Mentiría si dijera que bebí mi primera fría cuando cumplí la mayoría de edad. Fría, pola, chela, birra, caguama…, lo mismo. Era diciembre del 2012, tenía 13 años y la tusa de aquel primer puppy love fallido a flor de piel. Mientras pensaba que aquel gusto no correspondido significaba el fin de mi vida amorosa, en mi mano tenía una botella escarchada que había sacado de la caba donde guardaban el licor.
Sin dudarlo —ni esperar una advertencia—, procedí a beber su contenido como si de un jugo se tratara.
Glup, glup, glup.
No faltó la voz de aliento que me decía “ten, prueba otra más”. Tres cervezas después yo lloraba desconsolada, pegada a un BlackBerry que tenía el botón de mando dañado y sin registrar lo que me decían en la otra línea. Quizás, si hubiera esperado hasta los 18 años para beber por primera vez, jamás habría tenido que gastar minutos, y de paso mi dignidad, aquella noche,
De hecho, eso de esperar hasta “tener edad legal” para consumir licor casi nunca sucede. Por eso, la cerveza es, para muchos, el primer acercamiento a la vida adulta. O a sentirse adulto.

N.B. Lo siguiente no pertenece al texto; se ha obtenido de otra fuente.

import Summits.QuantumFields.YangMills.Theorems.BalabanUVNodesN06Eq3132FromStateKnitQ
import Summits.QuantumFields.YangMills.Theorems.BalabanUVNodesN06Row26ReadingPinsAtLetters
import Summits.QuantumFields.YangMills.Theorems.BalabanUVNodesN06Level13D2Rgdd13LayerAtPinsPUWParGQ
import Summits.QuantumFields.YangMills.Theorems.BalabanUVNodesN06Thm312313AtPinsStateSUCLE
import Literature.MathematicalPhysics.QuantumFieldTheory.Balaban1983to89.B9BlockKeyTransferXSK
import Literature.MathematicalPhysics.QuantumFieldTheory.Balaban1983to89.B9BlockKeyTransferXBK
import Literature.MathematicalPhysics.QuantumFieldTheory.Balaban1983to89.Node00.OpsYBlockPinOfRecordB
import Literature.MathematicalPhysics.QuantumFieldTheory.Balaban1983to89.B9GeoNbrCountBlocksY
import Literature.MathematicalPhysics.QuantumFieldTheory.Balaban1983to89.B9Local342MonoConst
import Literature.MathematicalPhysics.QuantumFieldTheory.Balaban1983to89.Node00.OpsYC2OfRecord
import Literature.MathematicalPhysics.QuantumFieldTheory.Balaban1983to89.B9C2FormMajTorusLettersAtMemberY
import Summits.QuantumFields.YangMills.Theorems.BalabanUVNodesN06Rgd2LegAtPinsPhysPU
import Literature.MathematicalPhysics.QuantumFieldTheory.Balaban1983to89.B9SectBStepUClosedSUOfSections
import Literature.MathematicalPhysics.QuantumFieldTheory.Balaban1983to89.Node00.OpsYOps312OfRecord
import Literature.MathematicalPhysics.QuantumFieldTheory.Balaban1983to89.Node00.OpsYBondMapOfRecord
import Summits.QuantumFields.YangMills.Theorems.BalabanUVNodesN06G0QstarLettersLegAtPinsPU
import Literature.MathematicalPhysics.QuantumFieldTheory.Balaban1983to89.B9LeafXCodedKnitU
import Summits.QuantumFields.YangMills.Theorems.BalabanUVNodesN06Level13D2Rgdd13LayerAtPinsPUW
import Summits.QuantumFields.YangMills.Theorems.BalabanUVNodesN06G0CoreFromThm310AtPinsGUSPC
import Literature.MathematicalPhysics.QuantumFieldTheory.Balaban1983to89.B9Eq3132FromStateR
import Literature.MathematicalPhysics.QuantumFieldTheory.Balaban1983to89.B9RWSumsDefinitePinsPairMDir4Rows
import Summits.QuantumFields.YangMills.Theorems.BalabanUVNodesN06G0LayerFromThm310AtPinsGUSP
import Summits.QuantumFields.YangMills.Theorems.BalabanUVNodesN06G0QstarL2LettersLegAtPinsPU
import Summits.QuantumFields.YangMills.Theorems.BalabanUVNodesN06RgdILegAtPinsPhysR
import Summits.QuantumFields.YangMills.Theorems.BalabanUVNodesN06RgdDsLegAtPinsPhysR
import Summits.QuantumFields.YangMills.Theorems.BalabanUVNodesN06DivLegAtPinsPhysR
import Summits.QuantumFields.YangMills.Theorems.BalabanUVNodesN06HHLegAtPinsPhysRU
import Summits.QuantumFields.YangMills.Theorems.BalabanUVNodesN06WGpLegAtPinsPhysPU
import Summits.QuantumFields.YangMills.Theorems.BalabanUVNodesN06RgdH43LegAtPinsPhysPU
import Literature.MathematicalPhysics.QuantumFieldTheory.Balaban1983to89.B9PlaquetteBinderOfReg335Y
import Summits.QuantumFields.YangMills.Theorems.BalabanUVNodesN06CutL2LettersAtPinsPhysR
import Summits.QuantumFields.YangMills.Theorems.BalabanUVNodesN06DirKinematicsAtPinsR
import Summits.QuantumFields.YangMills.Theorems.BalabanUVNodesN06DirKinematics3AtPinsSN
import Summits.QuantumFields.YangMills.Theorems.BalabanUVNodesN06Proj349AtPinsPhysRC
import Literature.MathematicalPhysics.QuantumFieldTheory.Balaban1983to89.B9Ineq349SiteThresholdRateNamed
import Literature.MathematicalPhysics.QuantumFieldTheory.Balaban1983to89.B9Thm31GpMajFromPinsPairMR
import Summits.QuantumFields.YangMills.Theorems.BalabanUVNodesN06CurrentMajAtPinsIdPhys
import Literature.MathematicalPhysics.QuantumFieldTheory.Balaban1983to89.B9Ineq349SiteFacesAtLettersR
import Literature.MathematicalPhysics.QuantumFieldTheory.Balaban1983to89.B9Thm314Thm315LayerR
import Summits.QuantumFields.YangMills.Theorems.BalabanUVNodesN06ProbeZeroAtPinsPhysR
import Summits.QuantumFields.YangMills.Theorems.BalabanUVNodesN06MixedLegAtPinsPhysR
import Summits.QuantumFields.YangMills.Theorems.BalabanUVNodesN06MixedFactorAtPinsPhysR
import Summits.QuantumFields.YangMills.Theorems.BalabanUVNodesN06SplitMajorantsAtPinsPhysR
import Summits.QuantumFields.YangMills.Theorems.BalabanUVNodesN06HgVacuousRC
import Literature.MathematicalPhysics.QuantumFieldTheory.Balaban1983to89.B9Thm39FacesAtLettersRC
import Literature.MathematicalPhysics.QuantumFieldTheory.Balaban1983to89.B9Thm315SectEStarRepAtLettersR
import Summits.QuantumFields.YangMills.Theorems.BalabanUVNodesN06WalkLettersAtRecordR
import Summits.QuantumFields.YangMills.Theorems.BalabanUVNodesN06Row17FromRow19LettersDir
import Summits.QuantumFields.YangMills.Theorems.BalabanUVNodesN06Proj349AtPinsPhys
import Summits.QuantumFields.YangMills.Theorems.BalabanUVNodesN06SectBOfFrameV7
import Summits.QuantumFields.YangMills.Theorems.BalabanUVNodesN06SectDUnitsAtPinsPhys
import Literature.MathematicalPhysics.QuantumFieldTheory.Balaban1983to89.B9CoReadingCoordsHolderAdmReadings
import Literature.MathematicalPhysics.QuantumFieldTheory.Balaban1983to89.B9CoReadingCoordsHolderSAdmReadings
import Literature.MathematicalPhysics.QuantumFieldTheory.Balaban1983to89.B9CoReadingCoordsHolderSNearReadings
import Literature.MathematicalPhysics.QuantumFieldTheory.Balaban1983to89.B9H43GpFromPinsSN
import Literature.MathematicalPhysics.QuantumFieldTheory.Balaban1983to89.B9H44GFromPinsSN
import Literature.MathematicalPhysics.QuantumFieldTheory.Balaban1983to89.B9H44mFromPinsKA
import Summits.QuantumFields.YangMills.Theorems.BalabanUVNodesN06DirKinematics3AtPins
import Summits.QuantumFields.YangMills.Theorems.BalabanUVNodesN06Ids3152AtPinsPhys
import Literature.MathematicalPhysics.QuantumFieldTheory.Balaban1983to89.Node00.OpsYExpsOfRecordV3
import Literature.MathematicalPhysics.QuantumFieldTheory.Balaban1983to89.B9WalkLettersOpsO
import Literature.MathematicalPhysics.QuantumFieldTheory.Balaban1983to89.B9Local342AtOpsWalkYO
import Summits.QuantumFields.YangMills.Theorems.BalabanUVNodesN06WalkLettersAtRecordRO
import Summits.QuantumFields.YangMills.Theorems.BalabanUVNodesN06DirKinematics3AtPinsSNO
import Literature.MathematicalPhysics.QuantumFieldTheory.Balaban1983to89.B9RWSums346MixedFactorOfLegsY
import Summits.QuantumFields.YangMills.Theorems.BalabanUVNodesN06WalkLettersAtRecordROPar
import Literature.MathematicalPhysics.QuantumFieldTheory.Balaban1983to89.B9Cor35ComparisonsEH
import Literature.MathematicalPhysics.QuantumFieldTheory.Balaban1983to89.B9CoReadingCoordsL2Pair
import Summits.QuantumFields.YangMills.Theorems.BalabanUVNodesN06CoReadingsOfPins
import Summits.QuantumFields.YangMills.Theorems.BalabanUVNodesN06Level13D2Rgdd13LayerAtPinsPUWPar
import Summits.QuantumFields.YangMills.Theorems.BalabanUVNodesN06StepL2AtPinsPhysRParG
import Summits.QuantumFields.YangMills.Theorems.BalabanUVNodesN06RgdDsLegAtPinsPhysRPar
import Summits.QuantumFields.YangMills.Theorems.BalabanUVNodesN06SectDIdentitiesAtPinsPhysQ
import Summits.QuantumFields.YangMills.Theorems.BalabanUVNodesN06SectDUnitsAtPinsPhysQ
import Summits.QuantumFields.YangMills.Theorems.BalabanUVNodesN06Proj349AtPinsPhysRCPar
import Summits.QuantumFields.YangMills.Theorems.BalabanUVNodesN06SplitMajorantsAtPinsPhysRPar
import Summits.QuantumFields.YangMills.Theorems.BalabanUVNodesN06WELegAtPinsPhysPUBPar
import Summits.QuantumFields.YangMills.Theorems.BalabanUVNodesN06WGpLegAtPinsPhysPUPar
import Summits.QuantumFields.YangMills.Theorems.BalabanUVNodesN06RgdH43LegAtPinsPhysPUPar
import Summits.QuantumFields.YangMills.Theorems.BalabanUVNodesN06Rgd2LegAtPinsPhysPUPar
import Summits.QuantumFields.YangMills.Theorems.BalabanUVNodesN06RgdILegAtPinsPhysRPar
import Summits.QuantumFields.YangMills.Theorems.BalabanUVNodesN06CutL2LettersAtPinsPhysRPar
import Summits.QuantumFields.YangMills.Theorems.BalabanUVNodesN06CutL2LettersAtPinsPhysRParB
import Summits.QuantumFields.YangMills.Theorems.BalabanUVNodesN06Level13D2Rgdd13LayerAtPinsPUWParG
import Summits.QuantumFields.YangMills.Theorems.BalabanUVNodesN06Thm312313AtPinsStateSUCLEParG
import Summits.QuantumFields.YangMills.Theorems.BalabanUVNodesN06HHLegAtPinsPhysRUPar
import Summits.QuantumFields.YangMills.Theorems.BalabanUVNodesN06G0QstarL2LettersLegAtPinsPUPar
import Summits.QuantumFields.YangMills.Theorems.BalabanUVNodesN06G0QstarLettersLegAtPinsPUPar
import Summits.QuantumFields.YangMills.Theorems.BalabanUVNodesN06Thm312313AtPinsStateSUCLEPar
import Literature.MathematicalPhysics.QuantumFieldTheory.Balaban1983to89.Node00.OpsYSectDCoordsQ
import Literature.MathematicalPhysics.QuantumFieldTheory.Balaban1983to89.Node00.OpsYOps312OfRecordPar
import Literature.MathematicalPhysics.QuantumFieldTheory.Balaban1983to89.Node00.OpsYRecordV10
import Literature.MathematicalPhysics.QuantumFieldTheory.Balaban1983to89.B9LeafXCodedKnitUParH
import Literature.MathematicalPhysics.QuantumFieldTheory.Balaban1983to89.Node00.CarriersYUParH
import Literature.MathematicalPhysics.QuantumFieldTheory.Balaban1983to89.Node00.OpsYExpsOfRecordV3Par
import Literature.MathematicalPhysics.QuantumFieldTheory.Balaban1983to89.B9Thm39FacesAtLettersRCPar
import Literature.MathematicalPhysics.QuantumFieldTheory.Balaban1983to89.B9Thm311ReadingAtLettersQ
import Literature.MathematicalPhysics.QuantumFieldTheory.Balaban1983to89.Node00.OpsYRecordV11SH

El disfrutar de su amargura genera cierto status entre los amiguitos del barrio que aún no la han probado, o de aquellos cuyos paladares -aún infantiles- no alcanzan el grado de madurez necesaria para decir “oye, ¿sabes una cosa? La cerveza sabe bien”. Muy a pesar de que, en el fondo, el sabor no les genere placer alguno.
También es una forma de complicidad. Un contrato que firmas con aquella persona que te brinda una lata, botella o un pequeño vaso de esa sustancia espumante. Si no está el primo bacán que te brinda trago en las fiestas decembrinas cuando tus tíos no están viendo (guiño, guiño), puede suceder como el caso de Moisés* y su abuelo, quien le abrió las “puertas de la adultez” al darle a probar cerveza cuando tenía 10 años.
Aunque parezca raro (e ilegal), la experiencia de mi amigo no es nada extraordinaria o fuera de serie. Según un estudio del Centro de Estudios Longitudinales del Instituto de Educación del University College de Londres (Reino Unido) y la Universidad Estatal de Pensilvania (Estados Unidos) reseñado en la BBC, en uno de cada seis casos, “los padres les permiten o les dan de beber alcohol antes de cumplir 14 años”.
Aunque el estudio fue llevado a cabo en adolescentes del Reino Unido, en Colombia el panorama no es diferente. El argumento de los padres sigue siendo el permitir a los jóvenes experimentar la ingesta de licor en un “ambiente controlado”, permitiendo que aprendan a controlar los efectos adversos del consumo de licor.
Sin embargo, según una investigación de la Corporación Nuevos Rumbos en el país, esta práctica genera “10 veces mayor probabilidad de desarrollar consumos problemáticos y dependencia o adicciones al llegar a la adultez”.
Pero a decir verdad, la normalización del consumo de alcohol está tan presente en nuestras vidas que sería extraño que un adolescente no quisiera experimentar la sensación de beber por primera vez. Lo vemos en la publicidad -donde elexcesodealcoholesperjudicialparalasalud casi ni se entiende-, en cada tiendita donde vamos a comprar gaseosa y hasta en las cenas familiares de fin de año.
Mi amigo Oti no tuvo que esperar a que su familia le brindara la primera cerveza: él robó sorbos cuando recogía latas en el primer Festival de la Cerveza a escondidas de su mamá. Luis —ay Luis— lo hizo cuando rumbeaba con sus compañeros del colegio a sus 14 años. Concha y Playa en las fiestas patronales. Mary compró la suya a los 15 años con una contraseña falsa mientras que Dayana esperaba las reuniones familiares para tomarse los últimos traguitos de Costeñita que dejaba su tía.
Así, sin darnos cuenta, todos bebimos nuestra primera fría antes de siquiera aprender a derivar.